# Plant(s) ID Help



## fishy656 (Mar 2, 2009)

Hello, I'm a beginner to plants, I recently bought a complete aquarium set up that came with driftwood that has plants attached to them. It looks like possibly 2 different plants attached to the driftwood. Here are the pictures, sorry about the quality. Any advice on how to look after them? Thank you


----------



## brion0 (Dec 24, 2008)

Think its anubius. Two types.


----------



## fishy656 (Mar 2, 2009)

thank you, can anyone tell me what type of anubius I have here? I can take closer pics if needed.

Thx again


----------



## davemonkey (Mar 29, 2008)

I think it's _Anubias barteri _var. _nana_. 
http://www.aquaticplantcentral.com/...details.php?id=24&category=genus&spec=Anubias

The smaller leaves are younger growth. Then again, the larger leaves could be 'nana', while the smaller are 'petite'. Can you tell us where you got the wood/plants from (fish store or another hobbiest) ? Still, I think it is all 'nana'.

-Dave


----------



## fishy656 (Mar 2, 2009)

I got the plants from a private sale. I was looking for a bigger tank and these came with it. I breed African Cichlids with no live plants whatsoever, just rocks , 12 tanks running right now. I noticed a little bit of decaying and some holes on the leaves on these plants. I know they had snails in the tank as well as clown loaches. I figure the snails might have snacked on them a bit. From what I have read these are a low-med light plant and most cichlids do not eat them. So i may try out my green thumb and see what happens. I live in Edmonton, Alberta, Canada.

Allan


----------



## davemonkey (Mar 29, 2008)

Allan, you better be careful. This is the first step to a planted tank addiction!! 

Anubias are, indeed, able to survive in low-light tanks.

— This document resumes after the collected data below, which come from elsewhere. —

import Summits.HubbardSuperconductivity.HubbardSuperconductivity.Theorems.KacWindowPenaltyWindowGapMonotone
import Summits.HubbardSuperconductivity.HubbardSuperconductivity.Theorems.KacWindowPenaltyWindowGapPenalisedForms

/-!
# Crux `WindowGap` (stmt-HubbardSuperconductivity-1088) — idea `parabolic-descent`, first lemmas

PARABOLIC DESCENT: concavity of the penalised sector energy in the coupling `λ`
(`windowGapIneq_mono_lam`, landed) + nesting of the Kac windows `W_{ε/2} ≤ W_ε` + the variational
principle at a minimiser of the SMALLER-window problem give the one-step DESCENT

  `λ A ≤ g(λ; W) − g(0)`  ⟹  `(λ/4)(A − ann) ≤ g(λ/4; W') − g(0)`,
  `ann := Re ⟨ψ', (W − W') ψ'⟩`, `ψ'` any unit minimiser of `H + (λ/4) W'` on the sector

(`descent_step`, PROVED below for arbitrary matrices; no sign or hermiticity hypotheses).
Iterated along the parabola `(ε_k, λ_k) = (ε⋆ 2^{-k}, λ⋆ 4^{-k})` — the scaling `λ ∝ ε²` is the one
the landed twist ceiling `not_windowGap_uniform` forces — it reduces the crux (`∀ C ∀ ε₀ ∃ ε ≤ ε₀ …`,
an infinite family of energy inequalities with margins `→ 0`) to ONE base inequality at ONE scale
(`BaseGap`) plus a summable budget for the dyadic ANNULUS pair weights of penalised minimisers
(`AnnulusLaw`, an infrared UPPER bound of the sibling crux's type, existential over minimisers):
`windowGap_of_parabolicDescent` (the future skeleton's `WindowGap_of`; statement elaborates, proof
of the bookkeeping is routine and partly done: `cascade_level`).
-/

set_option linter.dupNamespace false

noncomputable section

namespace Summit.HubbardSuperconductivity.HubbardSuperconductivity.Cruxes.WindowGap.ParabolicDescent

open Matrix Literature.MathematicalPhysics.QuantumLattice
open Summit.HubbardSuperconductivity.HubbardSuperconductivity.Theorems
open Summit.HubbardSuperconductivity.HubbardSuperconductivity.Theses.KacWindowPenalty (WindowGap)

section Abstract

variable {n : Type*} [Fintype n]

/-- **Descent step (first lemma of the line; PROVED).** For matrices `H, W, W'`, a sector `K`,
couplings `0 < λ' ≤ λ`, a gap `λ A ≤ minE(H + λW | K) − minE(H | K)` and ANY unit minimiser `ψ`
of `H + λ'W'` on `K`:  `λ'(A − Re⟨ψ,(W − W')ψ⟩) ≤ minE(H + λ'W' | K) − minE(H | K)`.
Proof: chord monotonicity in the coupling (`windowGapIneq_mono_lam`) brings the gap down to `λ'`,
and the variational principle for `H + λ'W` at `ψ` reads
`minE(H + λ'W) ≤ Re⟨ψ,(H + λ'W')ψ⟩ + λ' Re⟨ψ,(W − W')ψ⟩ = minE(H + λ'W') + λ'·ann`. [folklore] -/
theorem descent_step (H W W' : Matrix n n ℂ) (K : Submodule ℂ (n → ℂ)) {lam lam' A : ℝ}
    (hlam' : 0 < lam') (hle : lam' ≤ lam)
    (hgap : lam * A ≤ (H + (lam : ℂ) • W).minEnergyOn K - H.minEnergyOn K)
    {ψ : n → ℂ} (hψK : ψ ∈ K) (hψ : star ψ ⬝ᵥ ψ = 1)
    (hmin : (star ψ ⬝ᵥ (H + (lam' : ℂ) • W') *ᵥ ψ).re = (H + (lam' : ℂ) • W').minEnergyOn K) :
    lam' * (A - (star ψ ⬝ᵥ (W - W') *ᵥ ψ).re) ≤
      (H + (lam' : ℂ) • W').minEnergyOn K - H.minEnergyOn K := by
  have h1 := windowGapIneq_mono_lam H W K hlam' hle hgap
  have h2 := minEnergyOn_le_re_rayleigh (H + (lam' : ℂ) • W) K hψK hψ
  rw [add_mulVec, dotProduct_add, Complex.add_re, smul_mulVec, dotProduct_smul, smul_eq_mul,
    Complex.re_ofReal_mul] at h2 hmin
  rw [sub_mulVec, dotProduct_sub, Complex.sub_re, mul_sub, mul_sub]
  linarith

/-- **Cascade arithmetic.** If `f 0 ≥ M` and `f (k+1) ≥ f k − b k` then `f K ≥ M − Σ_{k<K} b k`.
[folklore] -/
theorem cascade_arith {f b : ℕ → ℝ} {M : ℝ} (h0 : M ≤ f 0) (hstep : ∀ k, f k - b k ≤ f (k + 1))
    (K : ℕ) : M - ∑ k ∈ Finset.range K, b k ≤ f K := by
  induction K with
  | zero => simpa using h0
  | succ K ih =>
    rw [Finset.sum_range_succ]
    linarith [hstep K]

end Abstract

/-! ### The route's objects -/

variable (L : ℕ) [NeZero L]

/-- The Kac-window pair penalty `W_ε = L⁻² Σ_{|q_m| ≤ ε} Δ_d(m)ᴴ Δ_d(m)` — verbatim the crux's
`let W` with `D m := pairFieldAt dWaveFormFactor L m` (`pairFieldAt_def` is `rfl`). [folklore] -/
def kacWindowOp (ε : ℝ) :
    Matrix (Finset (Orb (FermionTorus 2 L))) (Finset (Orb (FermionTorus 2 L))) ℂ :=
  ∑ m : Fin 2 → ZMod L,
    if (2 * Real.pi / (L : ℝ)) ^ 2 * (∑ i : Fin 2, (((m i).valMinAbs : ℤ) : ℝ) ^ 2) ≤ ε ^ 2 then
      ((L : ℂ) ^ 2)⁻¹ • (Matrix.conjTranspose (pairFieldAt dWaveFormFactor L m) *
        pairFieldAt dWaveFormFactor L m)
    else 0

/-- The summit's sector `K_L = szSector N_L 0`, `N_L = 2⌊(1−δ)L²/2⌋`. [folklore] -/
def holeSector (δ : ℝ) : Submodule ℂ (Fock (Orb (FermionTorus 2 L))) :=
  szSector (2 * ⌊(1 - δ) * (L : ℝ) ^ 2 / 2⌋₊) 0

/-- The penalised gap `g_L(λ; ε) − g_L(0) = minE(H_L + λW_ε | K_L) − minE(H_L | K_L)`. [folklore] -/
def penGap (U δ ε lam : ℝ) : ℝ :=
  (hubbardTorus 2 L 1 U + (lam : ℂ) • kacWindowOp L ε).minEnergyOn (holeSector L δ) -
    (hubbardTorus 2 L 1 U).minEnergyOn (holeSector L δ)

/-- **BASE** — the crux's inequality at ONE scale `(ε⋆, λ⋆)` with chord slope `A⋆`:
`λ⋆ A⋆ L² ≤ g_L(λ⋆; ε⋆) − g_L(0)` for all large even `L`. [folklore] -/
def BaseGap (U δ εs lams As : ℝ) : Prop :=
  ∃ L₀ : ℕ, ∀ (L : ℕ) [NeZero L], L₀ ≤ L → Even L → lams * As * (L : ℝ) ^ 2 ≤ penGap L U δ εs lams

/-- **ANNULUS LAW** along the parabola `(ε_k, λ_k) = (ε⋆/2^k, λ⋆/4^k)` with budget `b`: for every
level `k` and all large even `L`, SOME unit minimiser `ψ` of `H_L + λ_{k+1} W_{ε_{k+1}}` on `K_L`
has dyadic-annulus pair weight `Re⟨ψ, (W_{ε_k} − W_{ε_{k+1}}) ψ⟩ ≤ b_k L²`
(physically `b_k = (flat pair-fluctuation part, telescoping) + C′ε_k` (Goldstone `1/|q|` tail)).
[folklore] -/
def AnnulusLaw (U δ εs lams : ℝ) (b : ℕ → ℝ) : Prop :=
  ∀ k : ℕ, ∃ L₀ : ℕ, ∀ (L : ℕ) [NeZero L], L₀ ≤ L → Even L →
    ∃ ψ ∈ holeSector L δ, star ψ ⬝ᵥ ψ = 1 ∧
      (star ψ ⬝ᵥ (hubbardTorus 2 L 1 U +
          ((lams / 4 ^ (k + 1) : ℝ) : ℂ) • kacWindowOp L (εs / 2 ^ (k + 1))) *ᵥ ψ).re =
        (hubbardTorus 2 L 1 U +
          ((lams / 4 ^ (k + 1) : ℝ) : ℂ) • kacWindowOp L (εs / 2 ^ (k + 1))).minEnergyOn
            (holeSector L δ) ∧
      (star ψ ⬝ᵥ (kacWindowOp L (εs / 2 ^ k) - kacWindowOp L (εs / 2 ^ (k + 1))) *ᵥ ψ).re ≤
        b k * (L : ℝ) ^ 2

/-- **The cascade at level `K`** (routine induction on `K` from `descent_step` and
`cascade_arith`; bookkeeping only): BASE + ANNULUS LAW give, at every level,
`λ_K (A⋆ − Σ_{k<K} b_k) L² ≤ g_L(λ_K; ε_K) − g_L(0)` for all large even `L`. [folklore] -/
theorem cascade_level {U δ εs lams As : ℝ} {b : ℕ → ℝ} (hlam : 0 < lams)
    (hbase : BaseGap U δ εs lams As) (hann : AnnulusLaw U δ εs lams b) (K : ℕ) :
    ∃ L₀ : ℕ, ∀ (L : ℕ) [NeZero L], L₀ ≤ L → Even L →
      lams / 4 ^ K * (As - ∑ k ∈ Finset.range K, b k) * (L : ℝ) ^ 2 ≤
        penGap L U δ (εs / 2 ^ K) (lams / 4 ^ K) := by
  induction K with
  | zero =>
    obtain ⟨L₀, h⟩ := hbase
    exact ⟨L₀, fun L _ hL hE => by simpa using h L hL hE⟩
  | succ K ih =>
    obtain ⟨L₁, h₁⟩ := ih
    obtain ⟨L₂, h₂⟩ := hann K
    refine ⟨max L₁ L₂, fun L _ hL hE => ?_⟩
    obtain ⟨ψ, hψK, hψ, hmin, hannK⟩ := h₂ L (le_of_max_le_right hL) hE
    have hgap := h₁ L (le_of_max_le_left hL) hE
    have hlamK : 0 < lams / 4 ^ (K + 1) := by positivity
    have hle : lams / 4 ^ (K + 1) ≤ lams / 4 ^ K :=
      div_le_div_of_nonneg_left hlam.le (by positivity)
        (pow_le_pow_right₀ (by norm_num) (Nat.le_succ K))
    -- the base-type gap at level K, in the shape `λ_K · A_K` with `A_K := (A⋆ − Σ_{k<K} b_k) L²`
    have hgap' : lams / 4 ^ K * ((As - ∑ k ∈ Finset.range K, b k) * (L : ℝ) ^ 2) ≤
        (hubbardTorus 2 L 1 U + ((lams / 4 ^ K : ℝ) : ℂ) • kacWindowOp L (εs / 2 ^ K)).minEnergyOn
            (holeSector L δ) - (hubbardTorus 2 L 1 U).minEnergyOn (holeSector L δ) := by
      rw [← mul_assoc]; exact hgap
    have step := descent_step (hubbardTorus 2 L 1 U) (kacWindowOp L (εs / 2 ^ K))
      (kacWindowOp L (εs / 2 ^ (K + 1))) (holeSector L δ) hlamK hle hgap' hψK hψ hmin
    unfold penGap
    rw [Finset.sum_range_succ]
    have hL2 : (0 : ℝ) ≤ (L : ℝ) ^ 2 := by positivity
    have hkey : lams / 4 ^ (K + 1) * (As - (∑ k ∈ Finset.range K, b k + b K)) * (L : ℝ) ^ 2 ≤
        lams / 4 ^ (K + 1) * ((As - ∑ k ∈ Finset.range K, b k) * (L : ℝ) ^ 2 -
          (star ψ ⬝ᵥ (kacWindowOp L (εs / 2 ^ K) - kacWindowOp L (εs / 2 ^ (K + 1))) *ᵥ ψ).re) := by
      have := mul_le_mul_of_nonneg_left hannK hlamK.le
      nlinarith
    exact hkey.trans step

/-- **WindowGap from the parabolic descent** (the line's composition `WindowGap_of`):
BASE at one scale + ANNULUS LAW with a budget leaving `2a₀ > 0` of the base slope
⟹ the crux, with `ε := ε⋆/2^K ≤ ε₀`, `C ε ≤ a₀`, `λ := λ⋆/4^K`, `a := a₀`.
Statement elaborates; the remaining bookkeeping (choice of `K`, matching the crux's `let`s by
`rfl`) is routine. [folklore] -/
theorem windowGap_of_parabolicDescent {U δ εs lams As a₀ : ℝ} {b : ℕ → ℝ}
    (hU : 0 < U) (hδ : δ ∈ Set.Ioo (0 : ℝ) (1 / 2)) (hε : 0 < εs) (hlam : 0 < lams) (ha₀ : 0 < a₀)
    (hbase : BaseGap U δ εs lams As) (hann : AnnulusLaw U δ εs lams b)
    (hbudget : ∀ K : ℕ, 2 * a₀ ≤ As - ∑ k ∈ Finset.range K, b k) :
    WindowGap := by
  refine ⟨U, hU, δ, hδ, fun C hC ε₀ hε₀ => ?_⟩
  -- choose the level: `εs / 2^K ≤ min ε₀ (a₀ / (C+1))`
  obtain ⟨K, hK⟩ : ∃ K : ℕ, εs / 2 ^ K ≤ min ε₀ (a₀ / (C + 1)) := by
    have hpos : 0 < min ε₀ (a₀ / (C + 1)) := lt_min hε₀ (div_pos ha₀ (by linarith))
    obtain ⟨K, hK⟩ := pow_unbounded_of_one_lt (εs / min ε₀ (a₀ / (C + 1))) (by norm_num : (1:ℝ) < 2)
    refine ⟨K, ?_⟩
    rw [div_le_iff₀ (by positivity)]
    rw [div_lt_iff₀ hpos] at hK
    linarith
  obtain ⟨L₀, hL⟩ := cascade_level hlam hbase hann K
  refine ⟨εs / 2 ^ K, ⟨by positivity, hK.trans (min_le_left _ _)⟩, lams / 4 ^ K, a₀,
    by positivity, ha₀, L₀, ?_⟩
  intro L _ hL₀ hE
  have h := hL L hL₀ hE
  have hCε : C * (εs / 2 ^ K) ≤ a₀ := by
    have h1 : εs / 2 ^ K ≤ a₀ / (C + 1) := hK.trans (min_le_right _ _)
    have h2 : C * (εs / 2 ^ K) ≤ C * (a₀ / (C + 1)) := mul_le_mul_of_nonneg_left h1 hC
    have h3 : C * (a₀ / (C + 1)) ≤ a₀ := by
      rw [mul_div_assoc', div_le_iff₀ (by linarith)]; nlinarith
    linarith
  have hb := hbudget K
  have hL2 : (0 : ℝ) ≤ (L : ℝ) ^ 2 := by positivity
  have hlamK : 0 ≤ lams / 4 ^ K := by positivity
  calc lams / 4 ^ K * (C * (εs / 2 ^ K) + a₀) * (L : ℝ) ^ 2
      ≤ lams / 4 ^ K * (As - ∑ k ∈ Finset.range K, b k) * (L : ℝ) ^ 2 := by
        apply mul_le_mul_of_nonneg_right _ hL2
        exact mul_le_mul_of_nonneg_left (by linarith) hlamK
    _ ≤ penGap L U δ (εs / 2 ^ K) (lams / 4 ^ K) := h
    _ = _ := rfl

/-! ### All-energy closure: the annulus law from GAIN ceilings

The annulus weight is the right-derivative of the penalised sector energy in an auxiliary ATTRACTIVE
annulus coupling; by the variational principle at a minimiser, the MAXIMAL annulus weight over the
minimisers of `X` is at most `(minE(X|K) − minE(X − μA|K))/μ` for every `μ > 0`. Hence the whole line is a
statement about certified ENERGY DIFFERENCES only: one base gap (repulsive window) and, per level, one
ceiling on the gain produced by an attractive Kac-ANNULUS pair interaction. -/

section Gain

variable {n : Type*} [Fintype n]

/-- **Expectation of a minimiser ≤ gain/μ** (one line: the variational principle for `X − μA` at a
minimiser `ψ` of `X`). [folklore] -/
theorem mul_re_expect_le_gain (X A : Matrix n n ℂ) (K : Submodule ℂ (n → ℂ)) {μ : ℝ}
    {ψ : n → ℂ} (hψK : ψ ∈ K) (hψ : star ψ ⬝ᵥ ψ = 1)
    (hmin : (star ψ ⬝ᵥ X *ᵥ ψ).re = X.minEnergyOn K) :
    μ * (star ψ ⬝ᵥ A *ᵥ ψ).re ≤ X.minEnergyOn K - (X - (μ : ℂ) • A).minEnergyOn K := by
  have h := minEnergyOn_le_re_rayleigh (X - (μ : ℂ) • A) K hψK hψ
  rw [sub_mulVec, dotProduct_sub, Complex.sub_re, smul_mulVec, dotProduct_smul, smul_eq_mul,
    Complex.re_ofReal_mul, hmin] at h
  linarith

end Gain

/-- **GAIN LAW**: per level `k`, some `μ_k > 0` such that the attractive annulus interaction
`−μ_k (W_{ε_k} − W_{ε_{k+1}})` lowers the level-`(k+1)` penalised sector energy by at most `μ_k b_k L²`.
[folklore] -/
def GainLaw (U δ εs lams : ℝ) (b : ℕ → ℝ) : Prop :=
  ∀ k : ℕ, ∃ μ : ℝ, 0 < μ ∧ ∃ L₀ : ℕ, ∀ (L : ℕ) [NeZero L], L₀ ≤ L → Even L →
    (hubbardTorus 2 L 1 U +
        ((lams / 4 ^ (k + 1) : ℝ) : ℂ) • kacWindowOp L (εs / 2 ^ (k + 1))).minEnergyOn (holeSector L δ) -
      (hubbardTorus 2 L 1 U +
          ((lams / 4 ^ (k + 1) : ℝ) : ℂ) • kacWindowOp L (εs / 2 ^ (k + 1)) -
        (μ : ℂ) • (kacWindowOp L (εs / 2 ^ k) - kacWindowOp L (εs / 2 ^ (k + 1)))).minEnergyOn
          (holeSector L δ) ≤ μ * b k * (L : ℝ) ^ 2

/-- **Gain ceilings give the annulus law** (minimisers exist on the nonempty sector `K_L`,
`exists_unit_re_rayleigh_eq_minEnergyOn`; then `mul_re_expect_le_gain`). [folklore] -/
theorem annulusLaw_of_gainLaw {U δ εs lams : ℝ} {b : ℕ → ℝ} (hδ : δ ∈ Set.Ioo (0 : ℝ) (1 / 2))
    (h : GainLaw U δ εs lams b) : AnnulusLaw U δ εs lams b := by
  intro k
  obtain ⟨μ, hμ, L₀, hL⟩ := h k
  refine ⟨L₀, fun L _ hL₀ hE => ?_⟩
  obtain ⟨ψ₀, hψ₀, hψ₀gs⟩ :=
    Summit.HubbardSuperconductivity.NoGo.exists_unit_groundStateInSector_hubbardTorus L 1 U
      (Summit.HubbardSuperconductivity.NoGo.floor_pairNumber_le δ (by linarith [hδ.1]) L)
  obtain ⟨ψ, hψK, hψ, hmin⟩ := exists_unit_re_rayleigh_eq_minEnergyOn
    (hubbardTorus 2 L 1 U + ((lams / 4 ^ (k + 1) : ℝ) : ℂ) • kacWindowOp L (εs / 2 ^ (k + 1)))
    (holeSector L δ) ⟨ψ₀, hψ₀gs.1, hψ₀⟩
  refine ⟨ψ, hψK, hψ, hmin, ?_⟩
  have hg := mul_re_expect_le_gain _ (kacWindowOp L (εs / 2 ^ k) - kacWindowOp L (εs / 2 ^ (k + 1)))
    (holeSector L δ) (μ := μ) hψK hψ hmin
  have hb := hL L hL₀ hE
  have : μ * (star ψ ⬝ᵥ (kacWindowOp L (εs / 2 ^ k) - kacWindowOp L (εs / 2 ^ (k + 1))) *ᵥ ψ).re ≤
      μ * (b k * (L : ℝ) ^ 2) := by rw [← mul_assoc]; exact hg.trans hb
  exact le_of_mul_le_mul_left this hμ

/-- **WindowGap from energy differences only**: BASE gap + GAIN ceilings + budget ⟹ the crux.
[folklore] -/
theorem windowGap_of_base_gain {U δ εs lams As a₀ : ℝ} {b : ℕ → ℝ}
    (hU : 0 < U) (hδ : δ ∈ Set.Ioo (0 : ℝ) (1 / 2)) (hε : 0 < εs) (hlam : 0 < lams) (ha₀ : 0 < a₀)
    (hbase : BaseGap U δ εs lams As) (hgain : GainLaw U δ εs lams b)
    (hbudget : ∀ K : ℕ, 2 * a₀ ≤ As - ∑ k ∈ Finset.range K, b k) :
    WindowGap :=
  windowGap_of_parabolicDescent hU hδ hε hlam ha₀ hbase (annulusLaw_of_gainLaw hδ hgain) hbudget

end Summit.HubbardSuperconductivity.HubbardSuperconductivity.Cruxes.WindowGap.ParabolicDescent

You won't need much in the way of fertilizer with low-light, your fish may provide what they need to live. (Not saying you'll see lota of growth or dark/lush colors, but they'll live. )

If you decide you like them, check out the PlantFinder for some more low-light plants that can handle your cichlids (like Java Fern) .

-Dave


----------



## fishy656 (Mar 2, 2009)

yes I could easily fall to the plant addiction too........lol


----------